This invention is generally in the area of the Fischer-Tropsch synthesis.
The majority of fuel today is derived from crude oil. Crude oil is in limited supply, and fuel derived from crude oil tends to include nitrogen-containing compounds and sulfur-containing compounds, which are believed to cause environmental problems such as acid rain.
Although natural gas includes some nitrogen- and sulfur-containing compounds, methane can be readily isolated in relatively pure form from natural gas using known techniques. Many processes have been developed which can produce fuel compositions from methane. Most of these process involve the initial conversion of methane to synthesis gas (xe2x80x9csyngasxe2x80x9d).
Fischer-Tropsch chemistry is typically used to convert the syngas to a product stream that includes a broad spectrum of products, ranging from methane to wax, which includes a significant amount of hydrocarbons in the distillate fuel range (C5-20).
Methane tends to be produced when chain growth probabilities are low. The methane can be recirculated through the syngas generator, but minimizing methane formation is generally preferred. Heavy products with a relatively high selectivity for wax are produced when chain growth probabilities are high. The wax can be processed to form lower molecular weight products.
The hydrocarbons in the distillate fuel range are mostly linear, and tend to have relatively low octane values, relatively high pour points and relatively low sulfur contents. They are often isomerized to provide products with desired octane and pour point values.
Many isomerization catalysts require low levels of sulfur and nitrogen impurities, and feedstreams for these catalysts are often hydrotreated to remove the sulfur and nitrogen compounds. Feeds to be isomerized are often contacted with a sulfur-tolerant catalyst in the presence of hydrogen to minimize the amount of sulfur in the feed.
When isomerization processes are carried out with un-sulfided catalysts, various side reactions, such as hydrogenolysis (hydrocracking), can occur, producing undesired C1-4 hydrocarbons. Such hydrogenolysis can be supressed by incorporating a small amount of sulfur-containing compounds into the feed, or by using other hydrocracking suppressants.
It would be advantageous to provide an efficient process for isomerizing the hydrocarbons in the distillate fuel range from Fischer-Tropsch syntheses that minimizes the amount of hydrogenolysis. The present invention provides such a process.

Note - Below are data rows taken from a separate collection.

import Summits.Ventures.PercRepro.C025ProfilePLDUniformTable_r7_s4_m7
import Summits.Ventures.PercRepro.C025ProfilePLDSolidLiftArithSmall
import Summits.Ventures.PercRepro.C025ProfilePLDSolidTable7n1
import Summits.Ventures.PercRepro.C025ProfilePLDSolidTable7n2

/-!
# (PLD) FOR «M ⊕ U_{4,m}» FOR EVERY m ≥ 7 AND EVERY (PLD)-MATROID M OF RANK ≤ 7: THE CERTIFICATE TABLE FOR U_{4,7} LIFTED IN m (night-3 g32)

`proofs/NIGHT3-G32-MATCHING.md` §6 (g31 §7).  The profile of the solid `U_{4,m}` is `T₀₄ + m·T₁₄ + C(m,2)·T₂₄ + C(m,3)·T₃₄ + c_m·δ₄₄`
(`PLDSolidLift.sum_choose_min_four`, `m ≥ 7`); `T₃₄` and `δ₄₄` preserve PER-LAYER DOMINANCE (g29), the small joint-LP preservers `q₄ⁿ = T₁₄ + 2·T₂₄ + 3·T₃₄` and
`q₄ⁿ′ = T₂₄ + 2·T₃₄` do at rank ≤ 7 (`PLDPlaneTable.pld_conv_q4n1_of_eRank_le_7`, `pld_conv_q4n2_of_eRank_le_7`), and
`6·(U_{4,7+k} − U_{4,7}) = 6k·q₄ⁿ + 3k(9+k)·q₄ⁿ′ + k(k²+12k+35)·T₃₄ + 6(c_{7+k} − c₇)·δ₄₄` (`PLDSolidLiftSmall.lift_instance_solid_small`): ONE certificate table — the landed
`uniform_4_7_table_7` for `M ⊕ U_{4,7}` at rank ≤ 7 — gives (PLD) for `M ⊕ U_{4,m}` for EVERY `m ≥ 7`
(`pld_disjointSum_uniform_four_ge_7_of_eRank_le_7`).  No `def`, no `instance`, no notation.  Axioms: standard.
-/

open scoped Matroid

namespace PercRepro

open Finset ThmH

namespace PLDSolidLift

variable {α : Type} [DecidableEq α]

/-- (PLD) FOR «M ⊕ U_{4,m}» FOR EVERY `m ≥ 7` AND EVERY (PLD)-MATROID `M` OF RANK ≤ 7: the uniform matroid is
`truncate (freeOn F) 4` with `|F| = m ≥ 7`. -/
theorem pld_disjointSum_uniform_four_ge_7_of_eRank_le_7 (M : Matroid α) [M.Finite] (hr : M.eRank ≤ 7)
    (hPLD : ∀ lo hi δ Θ : ℕ, Θ ≤ lo + hi + δ → (lo = 0 ∨ lo + hi + δ ≤ Θ) →
      (∑ I ∈ (gr M).powerset, (if lo ≤ (M.eRk (I : Set α)).toNat ∧ (M.eRk (I : Set α)).toNat ≤ hi ∧
          Θ ≤ (M.eRk ((gr M \ I : Finset α) : Set α)).toNat + (M.eRk (I : Set α)).toNat then
          ((M.eRk ((gr M \ I : Finset α) : Set α)).toNat).choose δ else 0)) ≤
        ∑ I ∈ (gr M).powerset, (if lo + δ ≤ (M.eRk ((gr M \ I : Finset α) : Set α)).toNat ∧
          (M.eRk ((gr M \ I : Finset α) : Set α)).toNat ≤ hi + δ then
          ((M.eRk ((gr M \ I : Finset α) : Set α)).toNat).choose δ else 0))
    (F : Finset α) (hF : 7 ≤ F.card)
    (h : Disjoint M.E (@Matroid.truncate α (Matroid.freeOn (F : Set α)) (PLDTruncate.freeOn_finite' F) 4).E) :
    haveI := PLDTruncate.freeOn_finite' F
    haveI := PLDClosure.disjointSum_finite' _ _ h
    ∀ lo hi δ Θ : ℕ, Θ ≤ lo + hi + δ → (lo = 0 ∨ lo + hi + δ ≤ Θ) →
      (∑ I ∈ (gr (M.disjointSum (Matroid.truncate (Matroid.freeOn (F : Set α)) 4) h)).powerset, (if lo ≤ ((M.disjointSum (Matroid.truncate (Matroid.freeOn (F : Set α)) 4) h).eRk (I : Set α)).toNat ∧ ((M.disjointSum (Matroid.truncate (Matroid.freeOn (F : Set α)) 4) h).eRk (I : Set α)).toNat ≤ hi ∧
          Θ ≤ ((M.disjointSum (Matroid.truncate (Matroid.freeOn (F : Set α)) 4) h).eRk ((gr (M.disjointSum (Matroid.truncate (Matroid.freeOn (F : Set α)) 4) h) \ I : Finset α) : Set α)).toNat + ((M.disjointSum (Matroid.truncate (Matroid.freeOn (F : Set α)) 4) h).eRk (I : Set α)).toNat then
          (((M.disjointSum (Matroid.truncate (Matroid.freeOn (F : Set α)) 4) h).eRk ((gr (M.disjointSum (Matroid.truncate (Matroid.freeOn (F : Set α)) 4) h) \ I : Finset α) : Set α)).toNat).choose δ else 0)) ≤
        ∑ I ∈ (gr (M.disjointSum (Matroid.truncate (Matroid.freeOn (F : Set α)) 4) h)).powerset, (if lo + δ ≤ ((M.disjointSum (Matroid.truncate (Matroid.freeOn (F : Set α)) 4) h).eRk ((gr (M.disjointSum (Matroid.truncate (Matroid.freeOn (F : Set α)) 4) h) \ I : Finset α) : Set α)).toNat ∧
          ((M.disjointSum (Matroid.truncate (Matroid.freeOn (F : Set α)) 4) h).eRk ((gr (M.disjointSum (Matroid.truncate (Matroid.freeOn (F : Set α)) 4) h) \ I : Finset α) : Set α)).toNat ≤ hi + δ then
          (((M.disjointSum (Matroid.truncate (Matroid.freeOn (F : Set α)) 4) h).eRk ((gr (M.disjointSum (Matroid.truncate (Matroid.freeOn (F : Set α)) 4) h) \ I : Finset α) : Set α)).toNat).choose δ else 0) := by
  haveI := PLDTruncate.freeOn_finite' F
  haveI := PLDClosure.disjointSum_finite' _ _ h
  have hU : (Matroid.truncate (Matroid.freeOn (F : Set α)) 4).eRank ≤ ((4 : ℕ) : ℕ∞) := by
    rw [Matroid.truncate_eRank]; exact min_le_right _ _
  have hr' : M.eRank ≤ ((7 : ℕ) : ℕ∞) := by exact_mod_cast hr
  have hb : ∀ I ∈ (gr (M.disjointSum (Matroid.truncate (Matroid.freeOn (F : Set α)) 4) h)).powerset,
      ((M.disjointSum (Matroid.truncate (Matroid.freeOn (F : Set α)) 4) h).eRk (I : Set α)).toNat ≤ 11 ∧ ((M.disjointSum (Matroid.truncate (Matroid.freeOn (F : Set α)) 4) h).eRk ((gr (M.disjointSum (Matroid.truncate (Matroid.freeOn (F : Set α)) 4) h) \ I : Finset α) : Set α)).toNat ≤ 11 := by
    intro I _
    constructor
    · rw [PLDClosure.toNat_eRk_disjointSum]
      have h1 := PLDCert.toNat_eRk_le_of_eRank_le M hr' ((I ∩ gr M : Finset α) : Set α)
      have h2 := PLDCert.toNat_eRk_le_of_eRank_le _ hU ((I ∩ gr (Matroid.truncate (Matroid.freeOn (F : Set α)) 4) : Finset α) : Set α)
      omega
    · rw [PLDClosure.toNat_eRk_disjointSum]
      have h1 := PLDCert.toNat_eRk_le_of_eRank_le M hr' (((gr (M.disjointSum (Matroid.truncate (Matroid.freeOn (F : Set α)) 4) h) \ I) ∩ gr M : Finset α) : Set α)
      have h2 := PLDCert.toNat_eRk_le_of_eRank_le _ hU (((gr (M.disjointSum (Matroid.truncate (Matroid.freeOn (F : Set α)) 4) h) \ I) ∩ gr (Matroid.truncate (Matroid.freeOn (F : Set α)) 4) : Finset α) : Set α)
      omega
  refine PLDSymCex.pld_of_bounded (gr (M.disjointSum (Matroid.truncate (Matroid.freeOn (F : Set α)) 4) h)).powerset (fun I : Finset α => ((M.disjointSum (Matroid.truncate (Matroid.freeOn (F : Set α)) 4) h).eRk (I : Set α)).toNat)
    (fun I : Finset α => ((M.disjointSum (Matroid.truncate (Matroid.freeOn (F : Set α)) 4) h).eRk ((gr (M.disjointSum (Matroid.truncate (Matroid.freeOn (F : Set α)) 4) h) \ I : Finset α) : Set α)).toNat) 11 hb ?_
  intro lo hi δ hlh hhR hδR
  have hL := PLDClosure.sum_powerset_disjointSum M _ h
    (fun x f => if lo ≤ x ∧ x ≤ hi ∧ (if lo = 0 then 0 else lo + hi + δ) ≤ f + x then f.choose δ else 0)
  have hR := PLDClosure.sum_powerset_disjointSum M _ h
    (fun x f => if lo + δ ≤ f ∧ f ≤ hi + δ then f.choose δ else 0)
  beta_reduce at hL hR
  rw [hL, hR]
  have h2L : ∀ x₁ f₁ : ℕ,
      ∑ I₂ ∈ (gr (Matroid.truncate (Matroid.freeOn (F : Set α)) 4)).powerset,
        (if lo ≤ x₁ + ((Matroid.truncate (Matroid.freeOn (F : Set α)) 4).eRk (I₂ : Set α)).toNat ∧ x₁ + ((Matroid.truncate (Matroid.freeOn (F : Set α)) 4).eRk (I₂ : Set α)).toNat ≤ hi ∧
            (if lo = 0 then 0 else lo + hi + δ) ≤ f₁ + ((Matroid.truncate (Matroid.freeOn (F : Set α)) 4).eRk ((gr (Matroid.truncate (Matroid.freeOn (F : Set α)) 4) \ I₂ : Finset α) : Set α)).toNat +
              (x₁ + ((Matroid.truncate (Matroid.freeOn (F : Set α)) 4).eRk (I₂ : Set α)).toNat) then
          (f₁ + ((Matroid.truncate (Matroid.freeOn (F : Set α)) 4).eRk ((gr (Matroid.truncate (Matroid.freeOn (F : Set α)) 4) \ I₂ : Finset α) : Set α)).toNat).choose δ else 0) =
      (∑ i ∈ range (F.card + 1), Nat.choose F.card i * (if lo ≤ x₁ + min i 4 ∧ x₁ + min i 4 ≤ hi ∧ (if lo = 0 then 0 else lo + hi + δ) ≤ (f₁ + min (F.card - i) 4) + (x₁ + min i 4) then (f₁ + min (F.card - i) 4).choose δ else 0)) := by
    intro x₁ f₁
    have := PLDTruncate.sum_powerset_truncate_freeOn F 4
      (fun x₂ f₂ => if lo ≤ x₁ + x₂ ∧ x₁ + x₂ ≤ hi ∧ (if lo = 0 then 0 else lo + hi + δ) ≤ f₁ + f₂ + (x₁ + x₂) then
        (f₁ + f₂).choose δ else 0)
    beta_reduce at this
    exact this
  have h2R : ∀ f₁ : ℕ,
      ∑ I₂ ∈ (gr (Matroid.truncate (Matroid.freeOn (F : Set α)) 4)).powerset,
        (if lo + δ ≤ f₁ + ((Matroid.truncate (Matroid.freeOn (F : Set α)) 4).eRk ((gr (Matroid.truncate (Matroid.freeOn (F : Set α)) 4) \ I₂ : Finset α) : Set α)).toNat ∧
            f₁ + ((Matroid.truncate (Matroid.freeOn (F : Set α)) 4).eRk ((gr (Matroid.truncate (Matroid.freeOn (F : Set α)) 4) \ I₂ : Finset α) : Set α)).toNat ≤ hi + δ then
          (f₁ + ((Matroid.truncate (Matroid.freeOn (F : Set α)) 4).eRk ((gr (Matroid.truncate (Matroid.freeOn (F : Set α)) 4) \ I₂ : Finset α) : Set α)).toNat).choose δ else 0) =
      (∑ i ∈ range (F.card + 1), Nat.choose F.card i * (if lo + δ ≤ f₁ + min (F.card - i) 4 ∧ f₁ + min (F.card - i) 4 ≤ hi + δ then (f₁ + min (F.card - i) 4).choose δ else 0)) := by
    intro f₁
    have := PLDTruncate.sum_powerset_truncate_freeOn F 4
      (fun x₂ f₂ => if lo + δ ≤ f₁ + f₂ ∧ f₁ + f₂ ≤ hi + δ then (f₁ + f₂).choose δ else 0)
    beta_reduce at this
    exact this
  simp only [h2L, h2R]
  -- the case `m = 7` from the landed table, in two δ-parts
  have h4 : ∑ I ∈ (gr M).powerset, (∑ i ∈ range (7 + 1), Nat.choose 7 i * (if lo ≤ (M.eRk (I : Set α)).toNat + min i 4 ∧ (M.eRk (I : Set α)).toNat + min i 4 ≤ hi ∧ (if lo = 0 then 0 else lo + hi + δ) ≤ ((M.eRk ((gr M \ I : Finset α) : Set α)).toNat + min (7 - i) 4) + ((M.eRk (I : Set α)).toNat + min i 4) then ((M.eRk ((gr M \ I : Finset α) : Set α)).toNat + min (7 - i) 4).choose δ else 0)) ≤
      ∑ I ∈ (gr M).powerset, (∑ i ∈ range (7 + 1), Nat.choose 7 i * (if lo + δ ≤ (M.eRk ((gr M \ I : Finset α) : Set α)).toNat + min (7 - i) 4 ∧ (M.eRk ((gr M \ I : Finset α) : Set α)).toNat + min (7 - i) 4 ≤ hi + δ then ((M.eRk ((gr M \ I : Finset α) : Set α)).toNat + min (7 - i) 4).choose δ else 0)) := by
    rcases Nat.lt_or_ge δ 6 with hδ0 | hδ0
    · obtain ⟨hDpos, hadm, hcert⟩ := PLDTriangle.uniform_4_7_table_7_part0 _ rfl lo (mem_range.2 (by omega)) hi (mem_range.2 (by omega))
        δ (mem_range.2 (by omega)) hlh
      have key := PLDCert.sum_le_of_cert M hPLD 7 hr' _ hadm _ _ hcert
      rw [← Finset.mul_sum, ← Finset.mul_sum] at key
      exact Nat.le_of_mul_le_mul_left key hDpos
    obtain ⟨hDpos, hadm, hcert⟩ := PLDTriangle.uniform_4_7_table_7_part1 _ rfl lo (mem_range.2 (by omega)) hi (mem_range.2 (by omega))
      δ (mem_Ico.2 ⟨by omega, by omega⟩) hlh
    have key := PLDCert.sum_le_of_cert M hPLD 7 hr' _ hadm _ _ hcert
    rw [← Finset.mul_sum, ← Finset.mul_sum] at key
    exact Nat.le_of_mul_le_mul_left key hDpos
  -- the lift to `m = |F| ≥ 7`
  have hq := PLDPlaneTable.pld_conv_q4n1_of_eRank_le_7 M hr hPLD lo hi δ hlh hhR hδR
  have hq' := PLDPlaneTable.pld_conv_q4n2_of_eRank_le_7 M hr hPLD lo hi δ hlh hhR hδR
  exact PLDSolidLiftSmall.lift_instance_solid_small (gr M).powerset (fun I : Finset α => (M.eRk (I : Set α)).toNat)
    (fun I : Finset α => (M.eRk ((gr M \ I : Finset α) : Set α)).toNat) hPLD F.card hF lo hi δ
    (if lo = 0 then 0 else lo + hi + δ) (by split_ifs <;> omega) (by split_ifs <;> omega)
    (by simpa only [mul_add, add_assoc, one_mul] using hq) (by simpa only [mul_add, add_assoc, one_mul] using hq') h4

end PLDSolidLift

end PercRepro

An integrated process for producing a hydrocarbon stream including C5-20 normal and iso-paraffins is disclosed. The process involves isolating a methane stream from a natural gas source, wherein the methane stream is treated to remove sulfur-containing impurities. A C5+ stream is also isolated from the natural gas source, wherein the C5+ stream includes sulfur-containing impurities. At least a portion of the methane stream into converted into syngas, and the syngas is subjected to a hydrocarbon synthesis process, for example, Fischer-Tropsch synthesis, to produce a product stream including C5-20 hydrocarbons, among other products. The C5-20 stream is then isolated, for example, by fractional distillation or solvent extraction.
At least a portion of the C5-20 stream from the syngas reaction is combined with at least a portion of the C5+ stream from the natural gas source. The combined streams are subjected to hydroprocessing conditions which involve hydrotreating and hydroisomerizing the hydrocarbons over an acidic catalyst. At least one of the catalyst components is a pre-sulfided catalyst, for example, a pre-sulfided Group VIII non-noble metal or tungsten catalyst.
The sulfur compounds present in the C5+ stream act as a hydrocracking suppressant, and minimize the amount of hydrocracking (hydrogenolysis) which would otherwise occur during the hydroprocessing reaction and form undesired C4-products. After the hydroprocessing step, any remaining sulfur compounds can be removed, for example, using adsorption, extractive Merox or other means well known to those of skill in the art.
The hydroprocessing catalysts can include cobalt and/or molybdenum in catalytically effective amounts. The acidic component can be a silica-alumina support, where the silica/alumina ratio (SAR) is less than 1 (wt./wt.). For pre-sulfided catalysts, the amount of sulfur is typically between about 0.1 and 10 wt %.
In one embodiment, Fischer-Tropsch wax products are also isolated, and are treated to provide a C5-20 product stream. This stream can also be hydroprocessed in combination with at least a portion of the C5+ stream from the natural gas and, optionally, in combination with at least a portion of the C5-20 product stream from the Fischer-Tropsch synthesis.
In another embodiment, at least a portion of the C2-4 products from the Fischer-Tropsch reaction are subjected to further processing steps, for example olefin oligomerization, to provide an additional C5-20 product stream. This product stream can also be hydroprocessed in combination with at least a portion of the C5+ stream from the natural gas, and, optionally, in combination with at least a portion of the C5-20 product stream from the Fischer-Tropsch synthesis and/or the product stream resulting from the processing of the Fischer-Tropsch wax.
The processes described herein significantly reduce hydrogenolysis, resulting in a significant increase in the overall yield of C5-20 hydrocarbons.